Task statement: Pick out each line below containing "folklore".

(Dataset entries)
/-- **One velocity moves the decorated tube sum by at most `8L` times its shell count.**  At fixed
positions, replacing the velocity of particle `m` changes `Σ_{i≠j} h(xᵢ) pairTubeMark_{ij}(x, v)` only
through the terms with `i = m` or `j = m` AND `(i, j)` in the near-contact shell (a position event),
each by at most `2 · 2L` (`abs_tubeMark_le_shellInd`). [folklore] -/
theorem abs_decoratedTubeSum_sub_update_le {σ : ℝ} (hσ : 0 < σ) {N : ℕ} (k l : Fin 3) {L κ : ℝ}
    (hL : 0 ≤ L) (hκ : 0 ≤ κ) {h : T3 → ℝ} (hh1 : ∀ y, |h y| ≤ 1) (x : Fin (N + 1) → T3)
    (v : Fin (N + 1) → V3) (m : Fin (N + 1)) (y : V3) :
    |(∑ i, ∑ j, if i ≠ j then h (x i) * pairTubeMark (hsDiameter σ N) κ (evenMarkTrunc k l L) i j x v else 0) -
      (∑ i, ∑ j, if i ≠ j then
        h (x i) * pairTubeMark (hsDiameter σ N) κ (evenMarkTrunc k l L) i j x (update v m y) else 0)| ≤
      8 * L * shellCount σ N L κ (zipConfig (x, v)) m := by
  have hε := hsDiameter_pos hσ N
  set v' := update v m y with hv'
  set M : (Fin (N + 1) → V3) → Fin (N + 1) → Fin (N + 1) → ℝ :=
    fun w a b => pairTubeMark (hsDiameter σ N) κ (evenMarkTrunc k l L) a b x w with hM
  set shI : Fin (N + 1) → Fin (N + 1) → ℝ := fun a b => shellInd σ N L κ (zipConfig (x, v)) a b with hshI
  have hshI0 : ∀ a b, 0 ≤ shI a b := fun a b => shellInd_nonneg L κ _ a b
  -- each pair tube mark is bounded by `2L` times the shell indicator (a function of the positions)
  have hMle : ∀ w a b, |M w a b| ≤ 2 * L * shI a b := fun w a b => by
    have h0 := abs_tubeMark_le_shellInd hε k l hL hκ (zipConfig (x, w)) a b
    rw [shellInd_zipConfig_eq L κ x w v a b] at h0
    exact h0
  -- the decorated terms and their differences
  set T : (Fin (N + 1) → V3) → Fin (N + 1) → Fin (N + 1) → ℝ :=
    fun w a b => if a ≠ b then h (x a) * M w a b else 0 with hT
  have hTle : ∀ w a b, |T w a b| ≤ 2 * L * shI a b := fun w a b => by
    simp only [hT]
    split_ifs
    · rw [abs_mul]
      exact (mul_le_mul (hh1 _) (hMle w a b) (abs_nonneg _) zero_le_one).trans_eq (one_mul _)
    · rw [abs_zero]; exact mul_nonneg (by linarith) (hshI0 a b)
  have hdiff : ∀ a b, |T v a b - T v' a b| ≤
      4 * L * shI a b * ((if a = m then (1 : ℝ) else 0) + (if b = m then (1 : ℝ) else 0)) := by
    intro a b
    by_cases hab : a = m ∨ b = m
    · have h1 : (1 : ℝ) ≤ (if a = m then (1 : ℝ) else 0) + (if b = m then (1 : ℝ) else 0) := by
        rcases hab with ha | hb
        · rw [if_pos ha]; split_ifs <;> norm_num
        · rw [if_pos hb]; split_ifs <;> norm_num
      have h2 : |T v a b - T v' a b| ≤ 4 * L * shI a b := by
        calc |T v a b - T v' a b| ≤ |T v a b| + |T v' a b| := abs_sub _ _
          _ ≤ 2 * L * shI a b + 2 * L * shI a b := add_le_add (hTle v a b) (hTle v' a b)
          _ = 4 * L * shI a b := by ring
      calc |T v a b - T v' a b| ≤ 4 * L * shI a b * 1 := by rw [mul_one]; exact h2
        _ ≤ _ := mul_le_mul_of_nonneg_left h1 (mul_nonneg (by linarith) (hshI0 a b))
    · push Not at hab
      have hsame : T v a b = T v' a b := by
        simp only [hT, hM, pairTubeMark, hv', update_of_ne hab.1, update_of_ne hab.2]
      rw [hsame, sub_self, abs_zero]
      refine mul_nonneg (mul_nonneg (by linarith) (hshI0 a b)) (add_nonneg ?_ ?_) <;> split_ifs <;> norm_num
  -- summing the bounds: `Σ_a Σ_b 4L shI_{ab} (𝟙[a=m] + 𝟙[b=m]) = 8L · shellCount_m`
  have hsum : ∑ a, ∑ b, 4 * L * shI a b * ((if a = m then (1 : ℝ) else 0) + (if b = m then (1 : ℝ) else 0)) =
      8 * L * shellCount σ N L κ (zipConfig (x, v)) m := by
    have e1 : ∀ a b : Fin (N + 1), 4 * L * shI a b * ((if a = m then (1 : ℝ) else 0) + (if b = m then (1 : ℝ) else 0)) =
        (if a = m then 4 * L * shI a b else 0) + (if b = m then 4 * L * shI a b else 0) := fun a b => by
      split_ifs <;> ring
    simp_rw [e1, Finset.sum_add_distrib]
    have e2 : ∑ a : Fin (N + 1), ∑ b : Fin (N + 1), (if a = m then 4 * L * shI a b else 0) = 4 * L * ∑ b, shI m b := by
      have : ∀ a : Fin (N + 1), ∑ b : Fin (N + 1), (if a = m then 4 * L * shI a b else 0) =
          if a = m then 4 * L * ∑ b, shI a b else 0 := fun a => by
        split_ifs
        · rw [Finset.mul_sum]
        · simp
      simp_rw [this]
      rw [Finset.sum_ite_eq' Finset.univ m, if_pos (Finset.mem_univ _)]
    have e3 : ∑ a : Fin (N + 1), ∑ b : Fin (N + 1), (if b = m then 4 * L * shI a b else 0) = 4 * L * ∑ a, shI a m := by
      rw [Finset.mul_sum]
      refine Finset.sum_congr rfl fun a _ => ?_
      rw [Finset.sum_ite_eq' Finset.univ m, if_pos (Finset.mem_univ _)]
    have e4 : ∑ a : Fin (N + 1), shI a m = ∑ b, shI m b :=
      Finset.sum_congr rfl fun a _ => shellInd_comm L κ _ a m
    rw [e2, e3, e4, shellCount]
    ring
  -- assemble
  have e : (∑ i, ∑ j, if i ≠ j then h (x i) * pairTubeMark (hsDiameter σ N) κ (evenMarkTrunc k l L) i j x v else 0) -
      (∑ i, ∑ j, if i ≠ j then h (x i) * pairTubeMark (hsDiameter σ N) κ (evenMarkTrunc k l L) i j x v' else 0) =
      ∑ a, ∑ b, (T v a b - T v' a b) := by
    simp only [hT, hM, Finset.sum_sub_distrib]
  rw [e, ← hsum]
  exact (Finset.abs_sum_le_sum_abs _ _).trans (Finset.sum_le_sum fun a _ =>
    (Finset.abs_sum_le_sum_abs _ _).trans (Finset.sum_le_sum fun b _ => hdiff a b))

/-- **The velocity variance of the decorated tube sum at fixed non-overlapping positions** is at most
`32 L² (3 + 4Lκ)⁶ (N + 1)` under any product law `γ^{⊗(N+1)}` of the velocities (`γ` a probability
measure): bounded differences `c_m = 8L · shellCount_m ≤ 8L (3 + 4Lκ)³` (packing) in
`Var ≤ ½ Σ_m c_m²`. [folklore] -/
theorem variance_pi_decoratedTubeSum_le {σ : ℝ} (hσ : 0 < σ) {N : ℕ} (k l : Fin 3) {L κ : ℝ}
    (hL : 0 ≤ L) (hκ : 0 ≤ κ) {h : T3 → ℝ} (hh1 : ∀ y, |h y| ≤ 1) (γ : Measure V3) [IsProbabilityMeasure γ]
    {x : Fin (N + 1) → T3} (hx : x ∈ posDomain (hsDiameter σ N) (N + 1)) :
    variance (fun v => ∑ i, ∑ j, if i ≠ j then
        h (x i) * pairTubeMark (hsDiameter σ N) κ (evenMarkTrunc k l L) i j x v else 0)
      (Measure.pi fun _ : Fin (N + 1) => γ) ≤ 32 * L ^ 2 * (3 + 4 * L * κ) ^ 6 * (N + 1 : ℕ) := by
  have hε := hsDiameter_pos hσ N
  have hΞm : Measurable (evenMarkTrunc k l L) := (continuous_evenMarkTrunc k l L).measurable
  set g : (Fin (N + 1) → V3) → ℝ := fun v => ∑ i, ∑ j, if i ≠ j then
    h (x i) * pairTubeMark (hsDiameter σ N) κ (evenMarkTrunc k l L) i j x v else 0 with hg
  have hgm : Measurable g := Finset.measurable_sum _ fun i _ => Finset.measurable_sum _ fun j _ =>
    measurable_decoratedTubeTerm _ κ hΞm h x i j
  have hterm : ∀ v i j, |(if i ≠ j then h (x i) * pairTubeMark (hsDiameter σ N) κ (evenMarkTrunc k l L) i j x v else 0)|
      ≤ 2 * L := fun v i j => by
    split_ifs
    · rw [abs_mul]
      exact (mul_le_mul (hh1 _) (abs_pairTubeMark_le _ κ (abs_evenMarkTrunc_le k l hL) i j x v) (abs_nonneg _)
        zero_le_one).trans_eq (one_mul _)
    · rw [abs_zero]; linarith
  have hgb : ∀ v, |g v| ≤ (N + 1 : ℕ) * ((N + 1 : ℕ) * (2 * L)) := fun v => by
    refine (Finset.abs_sum_le_sum_abs _ _).trans ?_
    calc ∑ i, |∑ j, (if i ≠ j then h (x i) * pairTubeMark (hsDiameter σ N) κ (evenMarkTrunc k l L) i j x v else 0)|
        ≤ ∑ _i : Fin (N + 1), ((N + 1 : ℕ) * (2 * L)) := Finset.sum_le_sum fun i _ =>
          (Finset.abs_sum_le_sum_abs _ _).trans ((Finset.sum_le_sum fun j _ => hterm v i j).trans (by
            rw [Finset.sum_const, Finset.card_univ, Fintype.card_fin, nsmul_eq_mul]))
      _ = (N + 1 : ℕ) * ((N + 1 : ℕ) * (2 * L)) := by
          rw [Finset.sum_const, Finset.card_univ, Fintype.card_fin, nsmul_eq_mul]
  -- bounded differences with the position-dependent constants `8L · shellCount_m`
  set c : Fin (N + 1) → ℝ := fun m => 8 * L * shellCount σ N L κ (zipConfig (x, fun _ => (0 : V3))) m with hc
  have hdiff : ∀ m v y, |g v - g (update v m y)| ≤ c m := fun m v y => by
    have h0 := abs_decoratedTubeSum_sub_update_le hσ k l hL hκ hh1 x v m y
    have hsc : shellCount σ N L κ (zipConfig (x, v)) m = shellCount σ N L κ (zipConfig (x, fun _ => (0 : V3))) m := rfl
    rw [hsc] at h0
    exact h0
  have hvar := variance_le_of_bounded_differences (fun _ : Fin (N + 1) => γ) hgm hgb hdiff
  -- packing
  have hC : ∀ m, c m ^ 2 ≤ (8 * L * (3 + 4 * L * κ) ^ 3) ^ 2 := fun m => by
    have h1 : 0 ≤ c m := mul_nonneg (by linarith) (Finset.sum_nonneg fun b _ => shellInd_nonneg L κ _ m b)
    have h2 : c m ≤ 8 * L * (3 + 4 * L * κ) ^ 3 :=
      mul_le_mul_of_nonneg_left (shellCount_zipConfig_le_cube hε (mul_nonneg hL hκ) hx _ m) (by linarith)
    exact pow_le_pow_left₀ h1 h2 2
  calc variance g (Measure.pi fun _ : Fin (N + 1) => γ) ≤ (1 / 2 : ℝ) * ∑ m, c m ^ 2 := hvar
    _ ≤ (1 / 2 : ℝ) * ∑ _m : Fin (N + 1), (8 * L * (3 + 4 * L * κ) ^ 3) ^ 2 :=
        mul_le_mul_of_nonneg_left (Finset.sum_le_sum fun m _ => hC m) (by norm_num)
    _ = 32 * L ^ 2 * (3 + 4 * L * κ) ^ 6 * (N + 1 : ℕ) := by
        rw [Finset.sum_const, Finset.card_univ, Fintype.card_fin, nsmul_eq_mul]; ring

Response to the exercise:
each by at most `2 · 2L` (`abs_tubeMark_le_shellInd`). [folklore] -/
`Var ≤ ½ Σ_m c_m²`. [folklore] -/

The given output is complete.